Он рассматривает Эмму своими пронзительными голубыми глазами, и от его взгляда становится неуютно.
– Нет, – говорит она. – Но я бы хотела.
На скулах Августа резко двигаются желваки.
– Что он пообещал тебе? – он подходит ближе, от него сильно пахнет потом. – Говори, ну!
Он хватает Эмму за плечи и встряхивает так, что голова едва не срывается с плеч. Эмма от обиды пинает его, но он перехватывает ее колено и опрокидывает на землю, грозно нависая.
– Говори, – шипит он. – Чем он тебя соблазнил?
Эмма упорно молчит, и тогда Август нажимает на какую-то точку на ноге, отчего становится невыносимо больно, и рот открывается сам.
– Он хочет увезти меня, – выдыхает Эмма, чувствуя большое облегчение от того, что наконец-то может с кем-то поделиться, пусть даже признание у нее вырвали насильно. – Он считает, что я заслуживаю лучшей участи.
Паэтус так не говорил, но Эмма умеет делать выводы.
Август смотрит на нее, потом заходится в неприятном смехе и тяжело встает. Эмма осторожно поднимается следом.
– Паэтус и мой господин тоже, – напоминает она. – Так что если ты собираешься все рассказать Аурусу…

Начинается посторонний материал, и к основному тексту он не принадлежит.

import Literature.Geometry.Manifold.CircleSubmersionConnectedFibres
import Literature.Geometry.Manifold.CoveringSpaceManifold
import HarnessLib

/-!
# Equivariant functions on the infinite cyclic cover descend to circle-valued maps

The last step of fibration theorems over the circle proved on a `ℤ`-cover (H. Huang,
X.-T. Huang, J. Wang, X. Zhu, arXiv:2605.24380 (2026), §4, p. 14: the `Kᵢ`-equivariant smooth
maps `Fᵢ` on the covers "descend to the quotient space … `F̂ᵢ : Mᵢ → Tˢ/Kᵢ'`", and "`dFᵢ` is
non-degenerate" makes them fibrations; here `b = s = 1`, the cover is the infinite cyclic cover and
the torus is the circle `ℝ/2πℤ`). For the infinite cyclic cover `X̂ = CircleMaps.CyclicCover f`
of a space `X` along `f : X → S¹` (`InfiniteCyclicCover.lean`: projection `proj`, level function
`level`, deck action `k +ᵥ (x, s) = (x, s + 2πk)`) and a function `F : X̂ → ℝ` which is
**equivariant**, `F (k +ᵥ x̂) = F x̂ + 2πk`:

* `descendCircle f F : X → 𝕊¹` — **the descended circle map**, `x ↦ (cos F(x̂), sin F(x̂))` for
  any `x̂` over `x` (`descendCircle_proj`: well defined by equivariance; the unit circle `𝕊¹` of
  `EuclideanSpace ℝ (Fin 2)` with the tree's `circlePoint`), characterised by
  `descendCircle ∘ proj = circlePoint ∘ F` (`eq_descendCircle_of_comp_proj`); descending the
  level function recovers `f` (`toCircle_descendCircle_level`);
* `continuous_descendCircle` — it is continuous when `F` is (`proj` is a quotient map);
* `contMDiff_descendCircle` — on a `C^∞` manifold `X` it is `C^n` when `F` is (`proj` is a local
  diffeomorphism, `CoveringSpaceManifold.lean`, Lee 2012, Prop. 4.40);
* `surjective_mfderiv_descendCircle_iff` — **it is a submersion at `proj x̂` iff `dF_{x̂} ≠ 0`**
  (chain rule through the local diffeomorphism `proj` and `surjective_mfderiv_circlePoint_comp_iff`
  of `CircleSubmersionConnectedFibres.lean`); hence an equivariant `F` without critical points
  descends to a smooth submersion `X → 𝕊¹` (`exists_submersion_of_equivariant`).

Everything is proved; the only definition is the construction `descendCircle`; no named facts.

## References

* H. Huang, X.-T. Huang, J. Wang, X. Zhu, *Fibrations, the first Betti number, and almost
  nonnegative Ricci curvature*, arXiv:2605.24380 (2026), §4, p. 14. [HuangHuangWangZhu2026]
* A. Hatcher, *Algebraic Topology*, CUP (2002), §1.3, Prop. 1.39–1.40 (deck transformations,
  quotients by covering space actions). [HatcherAT2002]
* J. M. Lee, *Introduction to Smooth Manifolds*, 2nd ed. (2012), Prop. 4.40, Thm. 4.29
  (smooth covering maps are local diffeomorphisms; characteristic property of surjective
  submersions). [LeeSmoothManifolds2013]
-/

noncomputable section

open scoped Manifold ContDiff Topology Real
open Function Set Filter

namespace Literature.Geometry.Manifold

open Literature.Topology.FourManifolds Literature.Topology.FourManifolds.CircleMaps
  Literature.Topology.FourManifolds.CircleMaps.CyclicCover

/-- Local notation: the unit circle in `EuclideanSpace ℝ (Fin 2)` (the tree's `𝕊 1`). -/
local notation "𝕊¹" => (Metric.sphere (0 : EuclideanSpace ℝ (Fin 2)) 1)

/-! ### The descended map (topology) -/

section Topology

variable {X : Type*} [TopologicalSpace X] (f : C(X, Circle))

/-- **The circle map descended from an equivariant function on the cyclic cover**:
`descendCircle f F x = (cos F(x̂), sin F(x̂))` for the base point `x̂ = base f x` over `x`; for an
equivariant `F` any point over `x` gives the same value (`descendCircle_proj`). (Huang–Huang–
Wang–Zhu 2026, §4, p. 14: equivariant maps on the cover "descend to the quotient space".)
[cite: HuangHuangWangZhu2026, §4 p. 14] -/
def descendCircle (F : CyclicCover f → ℝ) (x : X) : 𝕊¹ :=
  circlePoint (F (base f x))

variable {f} {F : CyclicCover f → ℝ}

/-- **Well-definedness**: for an equivariant `F`, `descendCircle f F (proj x̂) = circlePoint (F x̂)`
for EVERY `x̂` (two points over `proj x̂` differ by a deck translation, which changes `F` by a
multiple of `2π`). [cite: HatcherAT2002, §1.3 Prop. 1.39] -/
theorem descendCircle_proj (hF : ∀ (k : ℤ) (x : CyclicCover f), F (k +ᵥ x) = F x + k * (2 * π))
    (x : CyclicCover f) : descendCircle f F (proj x) = circlePoint (F x) := by
  obtain ⟨k, hk⟩ := exists_vadd_eq_of_proj_eq (proj_base (f := f) (proj x))
  show circlePoint (F (base f (proj x))) = circlePoint (F x)
  rw [← hk, hF, (periodic_circlePoint.int_mul k) (F x)]

/-- `descendCircle f F ∘ proj = circlePoint ∘ F`. [folklore] -/
theorem descendCircle_comp_proj
    (hF : ∀ (k : ℤ) (x : CyclicCover f), F (k +ᵥ x) = F x + k * (2 * π)) :
    descendCircle f F ∘ proj = circlePoint ∘ F :=
  funext (descendCircle_proj hF)

/-- In Mathlib's `Circle`: `toCircle (descendCircle f F (proj x̂)) = exp (F x̂)`. [folklore] -/
theorem toCircle_descendCircle_proj
    (hF : ∀ (k : ℤ) (x : CyclicCover f), F (k +ᵥ x) = F x + k * (2 * π))
    (x : CyclicCover f) : toCircle (descendCircle f F (proj x)) = Circle.exp (F x) := by
  rw [descendCircle_proj hF, toCircle_circlePoint]

/-- **Uniqueness**: a map `G : X → 𝕊¹` with `G ∘ proj = circlePoint ∘ F` is the descended map
(`proj` is onto). [folklore] -/
theorem eq_descendCircle_of_comp_proj
    (hF : ∀ (k : ℤ) (x : CyclicCover f), F (k +ᵥ x) = F x + k * (2 * π)) {G : X → 𝕊¹}
    (hG : ∀ x : CyclicCover f, G (proj x) = circlePoint (F x)) : G = descendCircle f F := by
  funext y
  obtain ⟨x, rfl⟩ := proj_surjective (f := f) y
  rw [hG, descendCircle_proj hF]

/-- **Descending the level function recovers `f`**: `toCircle ∘ descendCircle f level = f`
(`f (proj x̂) = exp (level x̂)`). [folklore] -/
theorem toCircle_descendCircle_level (y : X) :
    toCircle (descendCircle f level y) = f y := by
  obtain ⟨x, rfl⟩ := proj_surjective (f := f) y
  rw [toCircle_descendCircle_proj (fun k x ↦ level_vadd k x), apply_proj]

/-- **The descended map is continuous** when `F` is (`proj` is a quotient map and
`descendCircle f F ∘ proj = circlePoint ∘ F` is continuous). [cite: HatcherAT2002, §1.3 Prop. 1.40] -/
theorem continuous_descendCircle
    (hF : ∀ (k : ℤ) (x : CyclicCover f), F (k +ᵥ x) = F x + k * (2 * π)) (hFc : Continuous F) :
    Continuous (descendCircle f F) := by
  rw [(isQuotientMap_proj (f := f)).continuous_iff, descendCircle_comp_proj hF]
  exact continuous_circlePoint.comp hFc

end Topology

/-! ### Smoothness and the submersion criterion -/

section Smooth

variable {E : Type*} [NormedAddCommGroup E] [NormedSpace ℝ E]
  {H : Type*} [TopologicalSpace H] {I : ModelWithCorners ℝ E H}
  {X : Type*} [TopologicalSpace X] [ChartedSpace H X]
  (f : C(X, Circle)) {F : CyclicCover f → ℝ} {n : ℕ∞}

/-- **The descended map is `C^n` where `F` is** (`n ≤ ∞`): near `proj x̂`,
`descendCircle f F = circlePoint ∘ F ∘ σ` for the local inverse `σ` of the local diffeomorphism
`proj` at `x̂` (Lee 2012, Prop. 4.40 / Thm. 4.29). [cite: LeeSmoothManifolds2013, Prop. 4.40] -/
theorem contMDiffAt_descendCircle [IsManifold I n X]
    (hF : ∀ (k : ℤ) (x : CyclicCover f), F (k +ᵥ x) = F x + k * (2 * π)) {x : CyclicCover f}
    (hFs : ContMDiffAt I 𝓘(ℝ, ℝ) n F x) :
    ContMDiffAt I (𝓡 1) n (descendCircle f F) (proj x) := by
  have hl : IsLocalDiffeomorphAt I I n (proj : CyclicCover f → X) x :=
    isLocalDiffeomorph_cyclicCover_proj f x
  set e := hl.localInverse with he
  have hex : e (proj x) = x := hl.localInverse_left_inv hl.localInverse_mem_target
  have hFs' : ContMDiffAt I 𝓘(ℝ, ℝ) n F (e (proj x)) := by
    rw [hex]
    exact hFs
  have hcp : ContMDiff 𝓘(ℝ, ℝ) (𝓡 1) n circlePoint :=
    contMDiff_circlePoint.of_le (by exact_mod_cast le_top)
  have h1 : ContMDiffAt I (𝓡 1) n (circlePoint ∘ F ∘ e) (proj x) :=
    hcp.contMDiffAt.comp _ (hFs'.comp _ hl.localInverse_contMDiffAt)
  refine h1.congr_of_eventuallyEq ?_
  filter_upwards [e.open_source.mem_nhds hl.localInverse_mem_source] with y hy
  show descendCircle f F y = circlePoint (F (e y))
  rw [← descendCircle_proj hF (e y), hl.localInverse_right_inv hy]

/-- **The descended map of a `C^n` equivariant function is `C^n`** (`n ≤ ∞`).
[cite: LeeSmoothManifolds2013, Prop. 4.40 and Thm. 4.29] -/
theorem contMDiff_descendCircle [IsManifold I n X]
    (hF : ∀ (k : ℤ) (x : CyclicCover f), F (k +ᵥ x) = F x + k * (2 * π))
    (hFs : ContMDiff I 𝓘(ℝ, ℝ) n F) : ContMDiff I (𝓡 1) n (descendCircle f F) := fun y ↦ by
  obtain ⟨x, rfl⟩ := proj_surjective (f := f) y
  exact contMDiffAt_descendCircle f hF (hFs x)

/-- **Submersion criterion**: for a `C^n` equivariant `F`, `n ≥ 1`, the descended map is a
submersion at `proj x̂` (its differential is onto the tangent line of the circle) iff
`dF_{x̂} ≠ 0` — the chain rule for `descendCircle f F ∘ proj = circlePoint ∘ F` through the
bijective differential of `proj`, and `circlePoint ∘ F` is a submersion exactly where `dF ≠ 0`
(`surjective_mfderiv_circlePoint_comp_iff`). In Huang–Huang–Wang–Zhu 2026, §4, p. 14, this is
"`dFᵢ` is non-degenerate. Hence `Fᵢ` is a smooth fibration … descends to the quotient".
[cite: HuangHuangWangZhu2026, §4 p. 14] -/
theorem surjective_mfderiv_descendCircle_iff [IsManifold I n X] (hn : n ≠ 0)
    (hF : ∀ (k : ℤ) (x : CyclicCover f), F (k +ᵥ x) = F x + k * (2 * π)) {x : CyclicCover f}
    (hFs : ContMDiffAt I 𝓘(ℝ, ℝ) n F x) :
    Surjective (mfderiv I (𝓡 1) (descendCircle f F) (proj x)) ↔ mfderiv I 𝓘(ℝ, ℝ) F x ≠ 0 := by
  have hn' : (n : ℕ∞ω) ≠ 0 := by exact_mod_cast hn
  have hd : MDifferentiableAt I (𝓡 1) (descendCircle f F) (proj x) :=
    (contMDiffAt_descendCircle f hF hFs).mdifferentiableAt hn'
  have hp : MDifferentiableAt I I (proj : CyclicCover f → X) x :=
    (contMDiff_cyclicCover_proj f (I := I) (n := n) x).mdifferentiableAt hn'
  have hFd : MDifferentiableAt I 𝓘(ℝ, ℝ) F x := hFs.mdifferentiableAt hn'
  have hcomp : mfderiv I (𝓡 1) (circlePoint ∘ F) x =
      (mfderiv I (𝓡 1) (descendCircle f F) (proj x)).comp
        (mfderiv I I (proj : CyclicCover f → X) x) := by
    rw [← descendCircle_comp_proj hF]
    exact mfderiv_comp x hd hp
  have hbij := bijective_mfderiv_cyclicCover_proj f (I := I) hn' x
  have hfun : ∀ v : TangentSpace I x,
      (mfderiv I (𝓡 1) (circlePoint ∘ F) x v : EuclideanSpace ℝ (Fin 1)) =
        mfderiv I (𝓡 1) (descendCircle f F) (proj x)
          (mfderiv I I (proj : CyclicCover f → X) x v) := fun v ↦ by
    rw [hcomp]
    rfl
  rw [← surjective_mfderiv_circlePoint_comp_iff hFd]
  constructor
  · intro hD w
    obtain ⟨u, hu⟩ := hD w
    obtain ⟨v, hv⟩ := hbij.2 u
    refine ⟨v, ?_⟩
    rw [hfun, hv]
    exact hu
  · intro hC w
    obtain ⟨v, hv⟩ := hC w
    refine ⟨mfderiv I I (proj : CyclicCover f → X) x v, ?_⟩
    rw [← hfun]
    exact hv

/-- **An equivariant function without critical points descends to a smooth submersion onto the
circle**: if `F : X̂ → ℝ` is `C^n` (`1 ≤ n ≤ ∞`), equivariant and `dF ≠ 0` everywhere, then
`descendCircle f F : X → 𝕊¹` is `C^n` with surjective differential everywhere, and
`descendCircle f F ∘ proj = circlePoint ∘ F` (Huang–Huang–Wang–Zhu 2026, §4, p. 14, the case
`b = 1`). [cite: HuangHuangWangZhu2026, §4 p. 14] -/
theorem exists_submersion_of_equivariant [IsManifold I n X] (hn : n ≠ 0)
    (hF : ∀ (k : ℤ) (x : CyclicCover f), F (k +ᵥ x) = F x + k * (2 * π))
    (hFs : ContMDiff I 𝓘(ℝ, ℝ) n F) (hdF : ∀ x, mfderiv I 𝓘(ℝ, ℝ) F x ≠ 0) :
    ∃ G : X → 𝕊¹, ContMDiff I (𝓡 1) n G ∧ (∀ y, Surjective (mfderiv I (𝓡 1) G y)) ∧
      ∀ x : CyclicCover f, G (proj x) = circlePoint (F x) := by
  refine ⟨descendCircle f F, contMDiff_descendCircle f hF hFs, fun y ↦ ?_, descendCircle_proj hF⟩
  obtain ⟨x, rfl⟩ := proj_surjective (f := f) y
  exact (surjective_mfderiv_descendCircle_iff f hn hF (hFs x)).2 (hdF x)

end Smooth

end Literature.Geometry.Manifold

Август смотрит на нее со смесью жалости и гнева.
– Ты слишком глупа. Такие, как ты, не должны плодиться.
Он говорит зло и отрывисто, и Эмма хмурится, слушая его. А когда пытается прервать и заявить, что не заслужила подобного к себе отношения, Август рявкает:
– Ты никогда не станешь свободной! Даже если Паэтус увезет тебя – ты принадлежишь Аурусу! Не его детям, не его жене – ему самому! И если ты родишь детей к тому моменту, как он отыщет тебя на краю земли, то их у тебя заберут и тоже сделают рабами, а может быть, убьют!
Он выпускает пар, заплевав Эмме все лицо, а потом понижает голос, когда становится заметно, что другие гладиаторы прислушиваются.

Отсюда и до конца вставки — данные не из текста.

/-- **[AF26] (5.5), second formula, explicit constant**: for `x ≥ 2`,
`|Σ_{n≤x} (Λ(n)²/n)(log x − log n) − (log x)³/6| ≤ ((3 + 2 log 2 + P)/2 + 1) (log x)²`.
[cite: AlpogeFurman2026, Lemma 5.1 (5.5)] -/
theorem abs_sum_vonMangoldt_sq_div_mul_log_sub_le {x : ℝ} (hx : 2 ≤ x) :
    |∑ k ∈ Finset.Icc 0 ⌊x⌋₊, Λ k ^ 2 / (k : ℝ) * (Real.log x - Real.log k) - Real.log x ^ 3 / 6| ≤
      ((3 + 2 * Real.log 2 + ∑' n : ℕ, (if n.Prime then 0 else (Λ n : ℝ)) / (n : ℝ)) + 1) *
        Real.log x ^ 2 := by
  set C : ℝ := 3 + 2 * Real.log 2 + ∑' n : ℕ, (if n.Prime then 0 else (Λ n : ℝ)) / (n : ℝ)
    with hC
  have hlog2 : 0 < Real.log 2 := Real.log_pos (by norm_num)
  have hlog2' : Real.log 2 < 1 := by
    have := Real.log_lt_sub_one_of_pos (by norm_num : (0 : ℝ) < 2) (by norm_num)
    linarith
  have hlogx : Real.log 2 ≤ Real.log x := Real.log_le_log (by norm_num) hx
  have hlogx0 : 0 < Real.log x := hlog2.trans_le hlogx
  have hP0 : 0 ≤ ∑' n : ℕ, (if n.Prime then 0 else (Λ n : ℝ)) / (n : ℝ) :=
    tsum_nonneg fun n ↦ by positivity [vonMangoldt_nonneg (n := n)]
  have hC0 : 0 ≤ C := by rw [hC]; positivity
  -- `S(t) = (log t)²/2 + O(log t)` on `(2, x]`, hence `|S(t) − (log t)²/2| ≤ C log x` there
  have hSbound : ∀ t ∈ Set.Ioc 2 x,
      |∑ k ∈ Finset.Icc 0 ⌊t⌋₊, Λ k ^ 2 / (k : ℝ) - Real.log t ^ 2 / 2| ≤ C * Real.log x := by
    intro t ht
    have h := abs_sum_vonMangoldt_sq_div_sub_le (le_of_lt ht.1)
    exact h.trans (mul_le_mul_of_nonneg_left (Real.log_le_log (by linarith [ht.1]) ht.2) hC0)
  have hSint : IntegrableOn
      (fun t : ℝ ↦ t⁻¹ * ∑ k ∈ Finset.Icc 0 ⌊t⌋₊, Λ k ^ 2 / (k : ℝ)) (Set.Ioc 2 x) :=
    (integrableOn_mul_sum_Icc (fun k ↦ Λ k ^ 2 / (k : ℝ)) (by norm_num : (0 : ℝ) ≤ 2)
      (integrableOn_inv_Icc x)).mono_set Set.Ioc_subset_Icc_self
  have hgint : IntegrableOn (fun t : ℝ ↦ t⁻¹ * (Real.log t ^ 2 / 2)) (Set.Ioc 2 x) := by
    refine (ContinuousOn.integrableOn_Icc ?_).mono_set Set.Ioc_subset_Icc_self
    refine ContinuousOn.mul (continuousOn_inv₀.mono ?_)
      ((Real.continuousOn_log.mono ?_).pow 2 |>.div_const 2) <;>
    · intro t ht
      simp only [Set.mem_compl_iff, Set.mem_singleton_iff]
      linarith [ht.1]
  have hI := abs_integral_inv_mul_sub_le hx hSint hgint hSbound
  rw [integral_inv_mul_log_sq hx] at hI
  rw [sum_vonMangoldt_sq_div_mul_log_eq_integral x]
  set J : ℝ := ∫ t in Set.Ioc 2 x, t⁻¹ * ∑ k ∈ Finset.Icc 0 ⌊t⌋₊, Λ k ^ 2 / (k : ℝ) with hJ
  -- assemble
  have key : J - Real.log x ^ 3 / 6 =
      (J - (Real.log x ^ 3 - Real.log 2 ^ 3) / 6) - Real.log 2 ^ 3 / 6 := by ring
  rw [key]
  have hcube : Real.log 2 ^ 3 / 6 ≤ Real.log x ^ 2 := by
    have h1 : Real.log 2 ^ 3 ≤ Real.log 2 ^ 2 := by nlinarith
    have h2 : Real.log 2 ^ 2 ≤ Real.log x ^ 2 := by nlinarith
    nlinarith
  have e1 := abs_sub (J - (Real.log x ^ 3 - Real.log 2 ^ 3) / 6) (Real.log 2 ^ 3 / 6)
  have e2 : |Real.log 2 ^ 3 / 6| = Real.log 2 ^ 3 / 6 := abs_of_pos (by positivity)
  have e3 : C * Real.log x * (Real.log x - Real.log 2) ≤ C * Real.log x ^ 2 := by
    nlinarith [mul_nonneg (mul_nonneg hC0 hlogx0.le) hlog2.le]
  nlinarith [e1, e2, e3, hI, hcube]

end AlpogeFurman2026.Cheb

open AlpogeFurman2026.Cheb in
/-- **[AF26] Lemma 5.1, (5.5), second formula** ([MV07, §2.2]; [IK04, Thm 2.7]): for `x ≥ 2`,
`Σ_{n≤x} (Λ(n)²/n)(log x − log n) = (log x)³/6 + O((log x)²)` — there is an absolute `C` with
`|Σ_{n≤x} (Λ(n)²/n)(log x − log n) − (log x)³/6| ≤ C (log x)²` for all real `x ≥ 2`.
[cite: AlpogeFurman2026, Lemma 5.1 (5.5)] -/
theorem AlpogeFurman2026_sum_vonMangoldt_sq_div_mul_log :
    ∃ C : ℝ, ∀ x : ℝ, 2 ≤ x →
      |∑ k ∈ Finset.Icc 0 ⌊x⌋₊, Λ k ^ 2 / (k : ℝ) * (Real.log x - Real.log k) - Real.log x ^ 3 / 6| ≤
        C * Real.log x ^ 2 :=
  ⟨_, fun _ hx ↦ abs_sum_vonMangoldt_sq_div_mul_log_sub_le hx⟩

end Literature.NumberTheory.LFunctions

end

– Ты думаешь, – вкрадчиво спрашивает Август, – Паэтус хочет увезти тебя из-за того, что ты так ему нравишься? Дура! Он хочет насолить отцу! И только! Он ненавидит его, а ты сейчас – самый важный гладиатор для Ауруса, он вложил в тебя огромное количество денег – своих и чужих. Как ты думаешь, будет ли ему хорошо от твоего побега? А Паэтус просто хочет засунуть в тебя свой член – как и во всех других женщин, что у него были и будут!

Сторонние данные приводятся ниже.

import Summits.HubbardSuperconductivity.HubbardSuperconductivity.Theorems.AnisotropyChordTransferFibre3FinX5Eval

/-!
# Route `AnisotropyChord` / H0 rotor rung: FIN per-`L` GM₃ (X5), `L = 29` — row-C cell facts (X5, point wedges), part `p63`

Kernel facts `xcCellAnyA0 29 (49/50) 100 la lb bn tb = true` (row C of cert cells 146 of `L = 29` with `b = bn/100` and the `T⁺·D` brackets `tb` exported by the row-`N₁` facts `xn29_*`): the two Green point wedges `gWedgePt` are recomputed in the kernel, the profile / gradient tables are built from them by monotonicity (`…FinX5Eval`), and g5's row-C check is decided; assembled in `…FinX5GM3TwentyNine`.
Prover seat `hubbard-h0-rotor-p3` g8; helper for piece A = stmt-HubbardSuperconductivity-23918 of rung 19089 (`--supports`, helper class).
WHAT THIS IS NOT: nothing here proves superconductivity in the Hubbard model (rotor TARGET as worded stays FALSE, g15 verdict); kernel facts for the FIN certificate of ONE conditional reduction.  Tree imports only; zero data; standard axioms.
-/

set_option linter.dupNamespace false
set_option autoImplicit false

namespace Summit.HubbardSuperconductivity.HubbardSuperconductivity.Theorems.AnisotropyChord.Transfer.Fibre3

namespace FinXD

open FinXB FinCell Hole2

set_option maxHeartbeats 4000000 in
/-- row C of cell 146 of `L = 29` (`b = 163/100`). [folklore] -/
theorem xc29_146 : xcCellAnyA0 29 (49/50 : ℚ) 100 2282017069023450 2339067495749037 163 ((6930098466668446 : ℤ), (7149078120035535 : ℤ)) = true := by decide +kernel

end FinXD

end Summit.HubbardSuperconductivity.HubbardSuperconductivity.Theorems.AnisotropyChord.Transfer.Fibre3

Эмма не верит. Она не хочет верить и отчаянно мотает головой. На глаза набегают слезы.
– Ты лжешь, – задыхается она. – Я не знаю, почему ты это делаешь, но прекрати. Паэтус любит меня! Он сам так сказал!
Август снова смеется, запрокидывая голову, и кадык яростно движется на его шее от этого смеха, будто тот рождается насильно.
– А ты спроси у него, кому еще он предлагал убежать в свое время!
Наставник отворачивается и уходит, хромая больше, чем обычно. Эмма глотает слезы, а те, что успели вырваться на свободу, яростно утирает ладонью.